Ya estamos todos, podríamos felicitarnos mientras nos congregamos a la luz del negatoscopio. Al menos hasta hacernos la pregunta inaplazable: a estas alturas ¿hay algún tratamiento para el paciente?

Sitges 2019 (I) - I - Auditori

II.

Cabría pensar que, una vez identificado el problema por parte de voces autorizadas, hallaríamos en Sitges 2019 visos de reparación o, cuanto menos, de corrección del rumbo. Sin embargo, si el lector se ha asomado a los susodichos artículos, habrá comprobado que no se hace mención alguna a la responsabilidad del festival en la promoción de determinadas concepciones del fantástico. De hecho, desde hace años Sitges viene siendo una muestra más que un festival, con estructura y funcionamiento más asimilables a los de una pala excavadora, la cual va descargando todo el material posible en sus salas, que a un laboratorio de programación. Tampoco sería justo generalizar: en Brigadoon, Seven Chances, Sitges Clàssics o Anima’t, justo las secciones menos acuciadas por la sed de impacto y de novedad, se percibe una consistencia que podrían hacer de cada una pequeños festivales autónomos; a la sombra, empero, de esas montañas de la locura que son una Sección Oficial de 35 películas y otra de Noves Visions de 34, de un total de 171 títulos presentados según la organización, al margen de otras actividades en el programa. Una cifra que, siendo menor a la de anteriores ediciones —decisión consciente que, algo revelador, el propio Sala justificó por el bien de una programación «más racional y organizada» 8— sigue superando con holgura las 130 del Fantasia de Montreal (el mayor festival de cine fantástico de toda Norteamérica) o las 94 del Fantastic Fest de Austin (el más grande dentro de los EE.UU.) en sus últimas ediciones.

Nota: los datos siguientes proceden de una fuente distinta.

/-!
# Route `QuadraticBranchSignedControl` (rung K8, cell `bsd-potss`), residual crux `PlusEtaMainConjectureNonsurj`
# (stmt-BirchSwinnertonDyer-19606): IN-TABLE `BSD_5` UNIT RECORDS TU(d) — `MissingPPartAt W 5` (ord₅ #Ш(W) = ord₅ #Ш_an(W)) on rank-ZERO UNIT rows of the K8
# table (CM CornerF and non-CM rows, Cremona labels) through the unit-row door, modulo named published facts ONLY — no `L₀`, no `BSD` input, no open crux
# (seat `bsd-potss-k8eta-c2` g22)

WHAT. g20/g21's in-table census (QP5 / E5, GRH) lists 66 rank-zero rows with PARI plus-`η` `(λ, μ) = (0, 0)` — `L_5⁺(V,η,T)` a UNIT of `Λ` — and a
class-group door PASS (51 L6 `5 ∤ h(ℚ(P))`, 6 L2, 8 L4 Hecke, 1 L6⁻); 61 of them are CM (the cell's CornerF: additive potentially supersingular `5`), 5
non-CM. The unit-row door (p715862) gives (C1⁺_η)(V) from (A)(W,5) + the unit certificate, and p717939's
`EtaConjADoorUnitBSD.missingPPartAt_of_{not_dvd_classNumber,eigenHom,heckeEigenHom,relClassNumber}_of_isUnit` composes with the η→F seam, the PROVED plus
transport, KO13 and exact even control to `MissingPPartAt W 5`, CONDITIONAL on the named facts `hGZK hmod hnf hM h12 hKO h22 h41 h6273` and the displayed
row data (`r_an(W) = 0`, the twin `V` with its tower clause, the unit certificate, the class-group datum) — contrast k8eta-c2 g2's `EtaUnitRows` (192 CM
unit rows OUTSIDE the table, which needed `Sel_{5^∞}(W/ℚ) = 0`, i.e. BSD-side input). Rows of this part: 260100bm1 (CM, door L6, `h(ℚ(P)) = 36`), 326700ft1 (CM, door L6, `h(ℚ(P)) = 12`), 104400cr1 (non-CM, door L6, `h(ℚ(P)) = 2`), 176400ld1 (CM, door L2, `h(ℚ(P)) = 120`), 260100ee1 (CM, door L4, `h(ℚ(P)) = 450`). Kernel per curve: `Δ ≠ 0`, global
minimality (Kraus/Silverman support certificate, `decide`).

HONEST FRAMING (cell `bsd-potss`; FULL-BSD rank ≤ 1 programme, HUMAN RULING D-0036/D-0074): per-row RECORDS, CONDITIONAL on the displayed named facts and
per-row data (GRH class numbers [/ Hecke eigenvalue], PARI `λ⁺, μ⁺`, Cremona rank 0, the twin `V` with its tower clause); numerics are evidence, not kernel
facts; `BSD(W,5)` ASSERTED for no pair; no stub of 19606 proved; crux and route OPEN; nothing booked. `--supports stmt-BirchSwinnertonDyer-19606`.

References: [Kobayashi2003] Thm. 1.2, 2.2, (3.6), §4, Thm. 4.1, 6.2–7.3, 9.3; [KitajimaOtsuki2018] Main Thm. 1.3; [Mazur1978] Cor. 4.1; [Miller2011LMS] Def. 1.1;
[CoatesSujatha2005] §3 (A), Thm. 3.4; [DeoRaySujatha2023] Thm. 3.8–3.9; [NeukirchANT1999] III §1 (1.6); [SilvermanAEC2009] VII.1 Rem. 1.1; [Cremona1997] Table 1.
-/

set_option autoImplicit false
set_option linter.dupNamespace false
noncomputable section

open scoped Classical nonZeroDivisors

open CongruenceSubgroup NumberField Field WeierstrassCurve
open Literature.NumberTheory.EllipticCurves Literature.NumberTheory.EllipticCurves.ModularForms
  Literature.NumberTheory.EllipticCurves.Rank1Residual Literature.NumberTheory.EllipticCurves.Rank1Residual.Typed
  Literature.NumberTheory.GaloisRepresentations Literature.NumberTheory.GaloisCohomology Literature.NumberTheory.NumberFields
  Literature.NumberTheory.EllipticCurves.GreenbergVatsal2000 ZpExtension
open Summit.BirchSwinnertonDyer.Rank1Residual Summit.BirchSwinnertonDyer.Rank1Residual.Additive
open Summit.BirchSwinnertonDyer.Rank1Residual.X11b (isElliptic_of_discOf_ne_zero)
open Summit.BirchSwinnertonDyer.BirchSwinnertonDyer.Theorems
open Summit.BirchSwinnertonDyer.Rank1Residual.X11b (isElliptic_of_discOf_ne_zero isGloballyMinimal_of_krausCriterion_support)

namespace Summit.BirchSwinnertonDyer.BirchSwinnertonDyer.Theorems.EtaConjADoorUnitBSDRecords

/-- **`MissingPPartAt W 5` — `ord_5 #Ш(W) = ord_5 #Ш_an(W)`, the `5`-part of `BSD(W,5)` — for the CM CornerF in-table UNIT UNIT partner 260100bm1,
granted ONE good `a_5 = 0` globally minimal model `V` of `W^{(5)}` with non-onto `5`-adic tower** (`W = [0, 0, 0, 0, 177482125]`, CM, `N_W =
260100`; kit QP5 (k8eta-c2 g20) / j326603 (g21) (GRH): `ε(W) = +1`, PARI plus-`η` `(λ, μ) = (0, 0)` — `L_5⁺(V,η,T)` is a UNIT of `Λ` —, `r_an(W) =
0` (`Cremona rank 0, L(W,1) ≠ 0`); `h(ℚ(P)) = 36`, `h(ℚ(x(P))) = 9`; eigen dimensions `(d₁,d₂,d₃,d₄) = (0,0,0,0)` — door L6 (`5 ∤ h(ℚ(P))`) passes)
from the ROW ALONE — named facts `hGZK hmod hnf hM h12 hKO h22 h41 h6273` (GZK, modularity, newforms, Mazur `p ∤ c₀`, Kobayashi Thm. 1.2 / 2.2 / 4.1
/ 6.2–7.3, Kitajima–Otsuki Thm. 1.3; Poitou–Tate and the plus transport are tree theorems); displayed: `r_an(W) = 0`, the twin `V` with the tower
clause, the unit certificate «every `L_5⁺(V,η,T)` is a unit», the class-group datum. Instance of
`EtaConjADoorUnitBSD.missingPPartAt_of_not_dvd_classNumber_of_isUnit` (k8eta-c2 g22). CONDITIONAL; nothing booked. [cite: Kobayashi2003, §4 (p. 8),
Thm. 2.2 (p. 5)] [cite: CoatesSujatha2005, §3 (A) and Thm. 3.4] [cite: Cremona1997, Table 1] -/
theorem missingPPartAt_260100bm1_5_of_classNumber
    (hGZK : rank_eq_analyticRank_of_analyticRank_le_one) (hmod : hasEntireLFunction_rat)
    (hnf : exists_isNewformOf) (hM : mazur_not_dvd_maninConstant_of_odd)
    (h12 : Kobayashi2003.thm12_signedSelmerDual_finite_torsion)
    (hKO : KitajimaOtsuki2018.mainThm13_etaSignedSelmerDual_noFiniteSubmodule)
    (h22 : Kobayashi2003.thm22_etaSignedSelmerDual_finite_torsion)
    (h41 : Kobayashi2003.thm41_plusEtaCharIdeal_dvd)
    (h6273 : Kobayashi2003.thm62_63_73_etaColemanPoitouTate) [Fact (5 : ℕ).Prime]
    (W : WeierstrassCurve ℚ) (hW : W = (⟨0, 0, 0, 0, 177482125⟩ : WeierstrassCurve ℚ))
    (V : WeierstrassCurve ℚ) [V.IsElliptic] [V.IsGloballyMinimal] (C : VariableChange ℚ)
    (hC : C • W.quadraticTwist 5 = V)
    (hgood : V.HasGoodReductionAtPrime 5) (hap : V.frobeniusTrace 5 = 0)
    (hns : ¬ ∀ m : ℕ, V.HasSurjectiveModNGaloisRep (5 ^ m : ℕ))
    (hunit : ∀ {N : ℕ} [NeZero N] {f : CuspForm (Gamma0 N) 2}, IsNewformOf V f →
      ∀ (ϖ : ℚ), (if Even (5 / 2) then (ϖ : ℝ) * V.realPeriodRat = plusPeriod f
          else (ϖ : ℝ) * V.imaginaryPeriodRat = minusPeriod f) →
      ∀ (Lη : IwasawaAlgebra 5), IsQuadraticBranchPlusLFunction f 5 ϖ Lη → IsUnit Lη)
    (hP : haveI : W.IsElliptic := hW ▸ Summit.BirchSwinnertonDyer.BirchSwinnertonDyer.Theorems.EtaCMUnitRecords.isElliptic_260100bm1
      haveI : NeZero (5 : ℕ) := ⟨by norm_num⟩
      haveI : NumberField (W.divisionField 5) := NumberField.mk
      ∃ P : geomTorsion W ((5 : ℕ) : ℤ), P ≠ 0 ∧
        ¬ 5 ∣ NumberField.classNumber (IntermediateField.fixedField
          ((MulAction.stabilizer (absoluteGaloisGroup ℚ) P).map (absRestrictNormalHom (W.divisionField 5))))) (hr0 : W.analyticRank = 0) :
    MissingPPartAt W 5 := by
  subst hW
  haveI : (⟨0, 0, 0, 0, 177482125⟩ : WeierstrassCurve ℚ).IsElliptic := Summit.BirchSwinnertonDyer.BirchSwinnertonDyer.Theorems.EtaCMUnitRecords.isElliptic_260100bm1
  haveI : (⟨0, 0, 0, 0, 177482125⟩ : WeierstrassCurve ℚ).IsGloballyMinimal := Summit.BirchSwinnertonDyer.BirchSwinnertonDyer.Theorems.EtaCMUnitRecords.isGloballyMinimal_260100bm1
  haveI : NeZero (5 : ℕ) := ⟨by norm_num⟩
  exact EtaConjADoorUnitBSD.missingPPartAt_of_not_dvd_classNumber_of_isUnit _ 5 hGZK hmod hnf hM h12 hKO h22 h41 h6273 (le_refl 5) V C
    (by rw [show ((-1 : ℚ) ^ ((5 : ℕ) / 2) * ((5 : ℕ) : ℚ)) = 5 by norm_num]; exact hC) hgood hap hns hP hunit hr0

/-- The K8 table row `W = [0, 0, 0, 0, -665500]` (Cremona label 326700ft1, CM, `N_W = 326700`, additive at `5`): `Δ ≠ 0` (kernel). [cite:
Cremona1997, Table 1] -/
theorem isElliptic_326700ft1 : (⟨0, 0, 0, 0, (-665500)⟩ : WeierstrassCurve ℚ).IsElliptic :=
  isElliptic_of_discOf_ne_zero 0 0 0 0 (-665500) (by decide +kernel)

set_option maxRecDepth 100000 in
/-- `W = [0, 0, 0, 0, -665500]` is a global minimal equation (Silverman VII.1 Rem. 1.1 on the support `|Δ| = 2^8 · 3^3 · 5^6 · 11^6` — at every
prime `q` of the support `q¹² ∤ Δ` or `q⁴ ∤ c₄`, or Kraus's test at `2`; tree `isGloballyMinimal_of_krausCriterion_support`, kernel `decide`).
[cite: SilvermanAEC2009, VII.1 Remark 1.1] [cite: Kraus1989, Prop. 1 and Prop. 2] -/
theorem isGloballyMinimal_326700ft1 : (⟨0, 0, 0, 0, (-665500)⟩ : WeierstrassCurve ℚ).IsGloballyMinimal :=
  isGloballyMinimal_of_krausCriterion_support 0 0 0 0 (-665500) [(2, 0, 8), (3, 0, 3), (5, 0, 6), (11, 0, 6)]
    (by
      intro t ht
      simp only [List.mem_cons, List.not_mem_nil, or_false] at ht
      rcases ht with rfl | rfl | rfl | rfl <;> norm_num)
    (by decide +kernel) (by decide +kernel)

/-- **`MissingPPartAt W 5` — `ord_5 #Ш(W) = ord_5 #Ш_an(W)`, the `5`-part of `BSD(W,5)` — for the CM CornerF in-table UNIT UNIT partner 326700ft1,
granted ONE good `a_5 = 0` globally minimal model `V` of `W^{(5)}` with non-onto `5`-adic tower** (`W = [0, 0, 0, 0, -665500]`, CM, `N_W = 326700`;
kit QP5 (k8eta-c2 g20) / j326603 (g21) (GRH): `ε(W) = +1`, PARI plus-`η` `(λ, μ) = (0, 0)` — `L_5⁺(V,η,T)` is a UNIT of `Λ` —, `r_an(W) = 0`
(`Cremona rank 0, L(W,1) ≠ 0`); `h(ℚ(P)) = 12`, `h(ℚ(x(P))) = 3`; eigen dimensions `(d₁,d₂,d₃,d₄) = (0,0,0,0)` — door L6 (`5 ∤ h(ℚ(P))`) passes)
from the ROW ALONE — named facts `hGZK hmod hnf hM h12 hKO h22 h41 h6273` (GZK, modularity, newforms, Mazur `p ∤ c₀`, Kobayashi Thm. 1.2 / 2.2 / 4.1
/ 6.2–7.3, Kitajima–Otsuki Thm. 1.3; Poitou–Tate and the plus transport are tree theorems); displayed: `r_an(W) = 0`, the twin `V` with the tower
clause, the unit certificate «every `L_5⁺(V,η,T)` is a unit», the class-group datum. Instance of
`EtaConjADoorUnitBSD.missingPPartAt_of_not_dvd_classNumber_of_isUnit` (k8eta-c2 g22). CONDITIONAL; nothing booked. [cite: Kobayashi2003, §4 (p. 8),
Thm. 2.2 (p. 5)] [cite: CoatesSujatha2005, §3 (A) and Thm. 3.4] [cite: Cremona1997, Table 1] -/
theorem missingPPartAt_326700ft1_5_of_classNumber
    (hGZK : rank_eq_analyticRank_of_analyticRank_le_one) (hmod : hasEntireLFunction_rat)
    (hnf : exists_isNewformOf) (hM : mazur_not_dvd_maninConstant_of_odd)
    (h12 : Kobayashi2003.thm12_signedSelmerDual_finite_torsion)
    (hKO : KitajimaOtsuki2018.mainThm13_etaSignedSelmerDual_noFiniteSubmodule)
    (h22 : Kobayashi2003.thm22_etaSignedSelmerDual_finite_torsion)
    (h41 : Kobayashi2003.thm41_plusEtaCharIdeal_dvd)
    (h6273 : Kobayashi2003.thm62_63_73_etaColemanPoitouTate) [Fact (5 : ℕ).Prime]
    (W : WeierstrassCurve ℚ) (hW : W = (⟨0, 0, 0, 0, (-665500)⟩ : WeierstrassCurve ℚ))
    (V : WeierstrassCurve ℚ) [V.IsElliptic] [V.IsGloballyMinimal] (C : VariableChange ℚ)
    (hC : C • W.quadraticTwist 5 = V)
    (hgood : V.HasGoodReductionAtPrime 5) (hap : V.frobeniusTrace 5 = 0)
    (hns : ¬ ∀ m : ℕ, V.HasSurjectiveModNGaloisRep (5 ^ m : ℕ))
    (hunit : ∀ {N : ℕ} [NeZero N] {f : CuspForm (Gamma0 N) 2}, IsNewformOf V f →
      ∀ (ϖ : ℚ), (if Even (5 / 2) then (ϖ : ℝ) * V.realPeriodRat = plusPeriod f
          else (ϖ : ℝ) * V.imaginaryPeriodRat = minusPeriod f) →
      ∀ (Lη : IwasawaAlgebra 5), IsQuadraticBranchPlusLFunction f 5 ϖ Lη → IsUnit Lη)
    (hP : haveI : W.IsElliptic := hW ▸ isElliptic_326700ft1
      haveI : NeZero (5 : ℕ) := ⟨by norm_num⟩
      haveI : NumberField (W.divisionField 5) := NumberField.mk
      ∃ P : geomTorsion W ((5 : ℕ) : ℤ), P ≠ 0 ∧
        ¬ 5 ∣ NumberField.classNumber (IntermediateField.fixedField
          ((MulAction.stabilizer (absoluteGaloisGroup ℚ) P).map (absRestrictNormalHom (W.divisionField 5))))) (hr0 : W.analyticRank = 0) :
    MissingPPartAt W 5 := by
  subst hW
  haveI : (⟨0, 0, 0, 0, (-665500)⟩ : WeierstrassCurve ℚ).IsElliptic := isElliptic_326700ft1
  haveI : (⟨0, 0, 0, 0, (-665500)⟩ : WeierstrassCurve ℚ).IsGloballyMinimal := isGloballyMinimal_326700ft1
  haveI : NeZero (5 : ℕ) := ⟨by norm_num⟩
  exact EtaConjADoorUnitBSD.missingPPartAt_of_not_dvd_classNumber_of_isUnit _ 5 hGZK hmod hnf hM h12 hKO h22 h41 h6273 (le_refl 5) V C
    (by rw [show ((-1 : ℚ) ^ ((5 : ℕ) / 2) * ((5 : ℕ) : ℚ)) = 5 by norm_num]; exact hC) hgood hap hns hP hunit hr0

En realidad, la configuración macro de estos festivales, con sus relaciones de dependencia mutua con distribuidoras amigas y su orientación a la cultura del evento —un highlight de esta edición de Sitges fue ver a Nikolaj Coster-Waldau (Juego de tronos) firmando espadas a los fans—, mina su utilidad para detectar y potenciar nuevas corrientes en las profundidades del género, deviniendo cada cual una suerte de Comic Con dedicada a celebrar las más superficiales. Mientras tanto y al margen de toda esa fiesta, la última década ha contemplado el auge silencioso de un subgénero incómodo como el rape & revenge, del que solo alcanzó cierta notoriedad uno de sus últimos coletazos, Revenge (Coralie Fargeat, 2017), en parte por sus códigos cercanos a la comedia negra demandada en las madrugadas festivaleras, así como sus lecturas más digeribles por al feminismo mainstream; por otro lado, el ruido de slashers meta como Feliz día de tu muerte (Happy Death Day, Christopher Landon, 2017) o Espera hasta que se haga de noche (The Town That Dreaded Sundown, Alfonso Gómez-Rejón, 2014) —notables, pero sobre todo irónicos y sofisticados, como el público que le gusta a los prescriptores culturales— ha ahogado los esquemas continuistas pero vigorosos de Charlie’s Farm (Chris Sun, 2014) o Lost After Dark (Ian Kessner, 2015), en cuyos carteles nadie se molestaría en superponer un letrero de “Premiere”; y muy pocos dan importancia al hecho de que llevemos varios años viviendo una edad dorada de la temática de tiburones, liberado por fin de la absurda obligación (impuesta por la crítica canónica y canonizadora) de rendir cuentas al clásico de Spielberg, y en la que Infierno azul (The Shallows, Jaume Collet-Serra, 2016) y las dos entregas de A 47 metros (47 Meters Down) se cuentan entre las entradas más recientes y destacadas.

Sitges 2019 (I) - II - The Lighthouse

III.

Las programaciones de estos macrofestivales, a semejanza de los de música, terminan siendo intercambiables, conformando un maelström anual de títulos en el que solo un loco se pararía a reflexionar sobre el sentido de toda esa oferta audiovisual y su contribución en tanto (se supone) cultura a la manera de relacionarnos con el mundo. De ahí que una película como El faro (The Lighthouse, Robert Eggers, 2019) haga honor a su nombre y muchos la señalen con aspavientos como la única luz en el negro horizonte actual: no por su aportación al fantástico —género por el que Eggers apenas puede disimular su desdén—, sino literalmente por la visibilidad de sus formas toscas, una panoplia de recursos de manual de escuela de cine apelotonados en la sala de montaje, que recuerda a esos poemas saturados de metáforas demasiado ingeniosas como para que su autor tenga la humildad de descartarlas en beneficio de la obra.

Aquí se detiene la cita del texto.